DENNY wrote:When it comes to upgrades. It is very hard to get any of your money back from upgrades. Say you buy that Pacer for 30 grand with the plan to upgrade to a 180 hp. Now you have just stuck in another 30-40 grand!! The plane will be worth about 45 grand now. It is much cheaper to find and buy the plane already built the way you want it then to upgrade. Labor is 100 dollars an hour. To do a proper recover job you should also put the frame in a jig and fix any bad tubing. Did you want a skylight while you are doing your recover?? A new 180 horse and you should get a proper 4 cylinder EGT/CHT. The snowball effect happens fast!!!!!! Find a plane to fit the training mission. Fly it and change nothing for 300-400 hours just add fuel and fly. Sell the plane for a few grand less then what you paid. Find a plane already built for the next mission. Rinse, wash, and repeat. What you really need now is hours if your plan is to come and fly for a living in Alaska. The majors are pulling a lot of young pilots out of the fun bush jobs so if you have 500hours and a commercial lic you could most likely get a job.
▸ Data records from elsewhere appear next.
import Literature.NumberTheory.BeurlingPrimes.BDTowerPerron
import Literature.NumberTheory.BeurlingPrimes.WellBehavedIntegers
import HarnessLib

/-!
# RiemannHypothesis / RuelleBand — support item `CappedTowerAboveHalf` (a capped off-line tower of Beurling zeta zeros)

Route `RiemannHypothesis/RuelleBand`, item stmt-RiemannHypothesis-24867 (`CappedTowerAboveHalf`, support, rank 9;
negative dictionary lemma of LINE «BEURLING INTEGER TOOTH», rh-idea-2 g3; lane L56), signature verbatim:

  `∀ θ Θ : ℝ, 1 / 2 < θ → θ < Θ → Θ < 1 → ∃ (P : BeurlingPrimes) (a : ℝ) (Z : ℂ → ℂ),
     0 < a ∧ P.IntErrorLE a θ ∧ P.IsZetaContinuation θ Z ∧ (∀ s : ℂ, Θ < s.re → s.re < 1 → Z s ≠ 0) ∧
     {s : ℂ | Z s = 0 ∧ s.re = Θ}.Infinite`.

CAPPED TOWER ABOVE ONE HALF: for every `1/2 < θ < Θ < 1` there is a discrete Beurling generalized prime system with
`N_P(x) = ax + O(x^θ)` (`a > 0`) whose zeta function continues analytically to `{Re s > θ} ∖ {1}`, has NO zero with
`Θ < Re s < 1`, and has INFINITELY MANY zeros on the line `Re s = Θ`.

PROOF = the sparse-height member of the Broucke–Debruyne 2023 §6 family (Acta Arith. 207, arXiv:2211.08716
pp. 15–16), formalised in the tree as `Literature/NumberTheory/BeurlingPrimes/BDTower*.lean` (all PROVED, this lane):
objects (`BDTowerTemplate`: `α = 2/(1−Θ)`, `ℓ_k = α(k+8)`, `γ_k = exp 4^k`, `ρ_k = Θ + iγ_k`, DMV kernel `G`),
positivity of the prime density (`BDTowerPositivity`), the template as BV input and the random primes of
Broucke–Vindas Theorem 1.2 (`BDTowerStieltjes.exists_approx`), the entire product `T = ∏ G(ℓ_k(s−ρ_k))G(ℓ_k(s−ρ̄_k))`
with zeros exactly at the factor zeros (`BDTowerProduct`), its growth on vertical strips (`BDTowerGrowth`), the Mellin
identity `exp ∫ f v^{−s} = s/(s−1)·T` (`BDTowerMellin`), and the fixed-line Perron inversion (`BDTowerPerron`:
`N_P = ax + O(x^θ)`, `a > 0`). The witness is `Z_θ(s) = s/(s−1) · T(s) · e^{Z(s)}` with `Z` the Broucke–Vindas
exponent (`BV.Z`, holomorphic on `Re s > 1/2`): `= ζ_P` on `Re s > 1` (`BV.zeta_eq_exp_mul_exp_Z`), holomorphic on
`{Re s > 1/2} ∖ {1}`, zero-free on `Re s > Θ` off `s = 1` (`towerProd_ne_zero_of_lt_re`), and vanishing at every
`ρ_k` (`towerProd_zero`), an infinite subset of `Re s = Θ` (`zero_injective`).

No named-fact hypothesis (unconditional, RH-free; the only deep input, BV Theorem 1.2, is proved in the tree).
MEANING (barrier record): the Beurling class "discrete g-primes + `N`-regularity `x^θ` for any `θ > 1/2` +
continuation" carries capped infinite off-line towers at every abscissa `Θ ∈ (θ, 1)`: it is TOWER-BLIND; no
integer "tooth" bounding the number of zeros beyond `1/2 + ε` survives transfer to Beurling systems.
Nothing here bears on the truth of RH; no summit statement is proved by this file.
-/

-- D-0017: a single-problem summit has `RiemannHypothesis.RiemannHypothesis` in every name by design.
set_option linter.dupNamespace false

noncomputable section

namespace Summit.RiemannHypothesis.RiemannHypothesis.Theorems

open Complex Set MeasureTheory
open Literature.Barriers.RiemannHypothesis Literature.NumberTheory.BeurlingPrimes
open Literature.NumberTheory.BeurlingPrimes.BDTower

/-- **`CappedTowerAboveHalf`** (item stmt-RiemannHypothesis-24867, signature verbatim): for every `1/2 < θ < Θ < 1`
there is a Beurling generalized prime system `P`, `a > 0` and `Z : ℂ → ℂ` with `N_P(x) = ax + O(x^θ)`, `Z` an analytic
continuation of `ζ_P` to `{Re s > θ} ∖ {1}`, `Z ≠ 0` on `Θ < Re s < 1`, and infinitely many zeros of `Z` on `Re s = Θ`.
Broucke–Debruyne 2023 §6 (sparse-height member), via the tree's `BDTower*` files. [cite: BrouckeDebruyne2023, §6] -/
theorem ruelleBand_cappedTowerAboveHalf :
    ∀ θ Θ : ℝ, 1 / 2 < θ → θ < Θ → Θ < 1 →
      ∃ (P : Literature.Barriers.RiemannHypothesis.BeurlingPrimes) (a : ℝ) (Z : ℂ → ℂ),
        0 < a ∧ P.IntErrorLE a θ ∧ P.IsZetaContinuation θ Z ∧ (∀ s : ℂ, Θ < s.re → s.re < 1 → Z s ≠ 0) ∧
        {s : ℂ | Z s = 0 ∧ s.re = Θ}.Infinite := by
  intro θ Θ hθ hθΘ hΘ1
  have hΘ : 1 / 2 < Θ := lt_trans hθ hθΘ
  obtain ⟨P, A, hA, -⟩ := exists_approx hΘ hΘ1
  have hfm : Measurable (densCut Θ) := measurable_densCut hΘ1
  have hfb : ∀ v : ℝ, 1 < v → |densCut Θ v| ≤ 2 := abs_densCut_le_two' hΘ hΘ1
  have hgf : ∀ u : ℝ, 1 < u →
      0 ≤ densCut Θ u - densCut Θ u ∧ densCut Θ u - densCut Θ u ≤ 0 * u ^ (-(1 / 2 : ℝ)) := fun u _ ↦ by simp
  obtain ⟨a, ha, hInt⟩ := exists_intErrorLE hΘ hΘ1 hA hθ
  -- the Broucke–Vindas exponent `Z`, kept opaque
  obtain ⟨Zb, hZd, hZeq⟩ : ∃ Zb : ℂ → ℂ, DifferentiableOn ℂ Zb {s : ℂ | 1 / 2 < s.re} ∧
      ∀ s : ℂ, 1 < s.re → P.zeta s =
        Complex.exp (∫ v in Ioi (1 : ℝ), (densCut Θ v : ℂ) * (v : ℂ) ^ (-s)) * Complex.exp (Zb s) :=
    ⟨BV.Z (densCut Θ) (densCut Θ) P, BV.differentiableOn_Z hA hfm hfb hfm hgf,
      fun s hs ↦ BV.zeta_eq_exp_mul_exp_Z hA hfm hfb hfm hgf hs⟩
  have hTd := differentiable_towerProd hΘ1
  refine ⟨P, a, fun s ↦ s / (s - 1) * towerProd Θ s * Complex.exp (Zb s), ha, hInt,
    ⟨fun s hs ↦ ?_, fun z hz ↦ ?_⟩, fun s h1 h2 h0 ↦ ?_, ?_⟩
  · -- `Z_θ = ζ_P` on `Re s > 1`
    rw [hZeq s hs, exp_integral_densCut hΘ hΘ1 hs]
  · -- holomorphy on `{θ < Re s} ∖ {1}` (in fact on `{1/2 < Re s} ∖ {1}`)
    have hz12 : 1 / 2 < z.re := lt_trans hθ hz.1
    have hZz : DifferentiableAt ℂ Zb z :=
      hZd.differentiableAt ((isOpen_lt continuous_const Complex.continuous_re).mem_nhds hz12)
    have h1 : DifferentiableAt ℂ (fun s : ℂ ↦ s / (s - 1)) z :=
      differentiableAt_id.fun_div (differentiableAt_id.sub_const 1) (sub_ne_zero.2 hz.2)
    have h2 : DifferentiableAt ℂ (fun s : ℂ ↦ s / (s - 1) * towerProd Θ s) z := h1.fun_mul (hTd z)
    have h3 : DifferentiableAt ℂ (fun s : ℂ ↦ s / (s - 1) * towerProd Θ s * Complex.exp (Zb s)) z :=
      h2.fun_mul hZz.cexp
    exact h3.differentiableWithinAt
  · -- zero-free on `Θ < Re s < 1`
    have hs0 : s ≠ 0 := fun h ↦ by rw [h, Complex.zero_re] at h1; linarith
    have hs1 : s - 1 ≠ 0 := sub_ne_zero.2 fun h ↦ by rw [h, Complex.one_re] at h2; linarith
    rcases mul_eq_zero.1 h0 with h | h
    · rcases mul_eq_zero.1 h with h | h
      · exact div_ne_zero hs0 hs1 h
      · exact towerProd_ne_zero_of_lt_re hΘ1 h1 h
    · exact Complex.exp_ne_zero _ h
  · -- infinitely many zeros on `Re s = Θ`: all the `ρ_k`
    refine Set.infinite_of_injective_forall_mem (zero_injective Θ) fun k ↦ ?_
    refine ⟨?_, zero_re Θ k⟩
    show zero Θ k / (zero Θ k - 1) * towerProd Θ (zero Θ k) * Complex.exp (Zb (zero Θ k)) = 0
    rw [towerProd_zero hΘ1 k, mul_zero, zero_mul]

end Summit.RiemannHypothesis.RiemannHypothesis.Theorems

end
If you plan to come up and start your own 135 company. You will still need to fly up here for a few years to get the lay of the land. Getting a job as a pilot means someone else is paying for fuel and training. The main advantage of a fabric aircraft is the ease of repairs. If you end up going to a lot of off airport stuff you will start doing damage to the plane. Putting a patch on a fabric plane is a 1-3 hour job (mostly waiting for paint to dry). Damage a metal plane and you are talking real money.
DENNY


More good points! I think I mentioned this before. But maybe not. I'm in school for my A&P now. I very much desire and expect I'll be doing as much work as I possibly can to my own planes. Snowball effect is a concern of mine as well. I've done it on a much smaller scale building cars over the years.

And I do very much desire to learn fabric, and just this last week I might have found someone to teach me!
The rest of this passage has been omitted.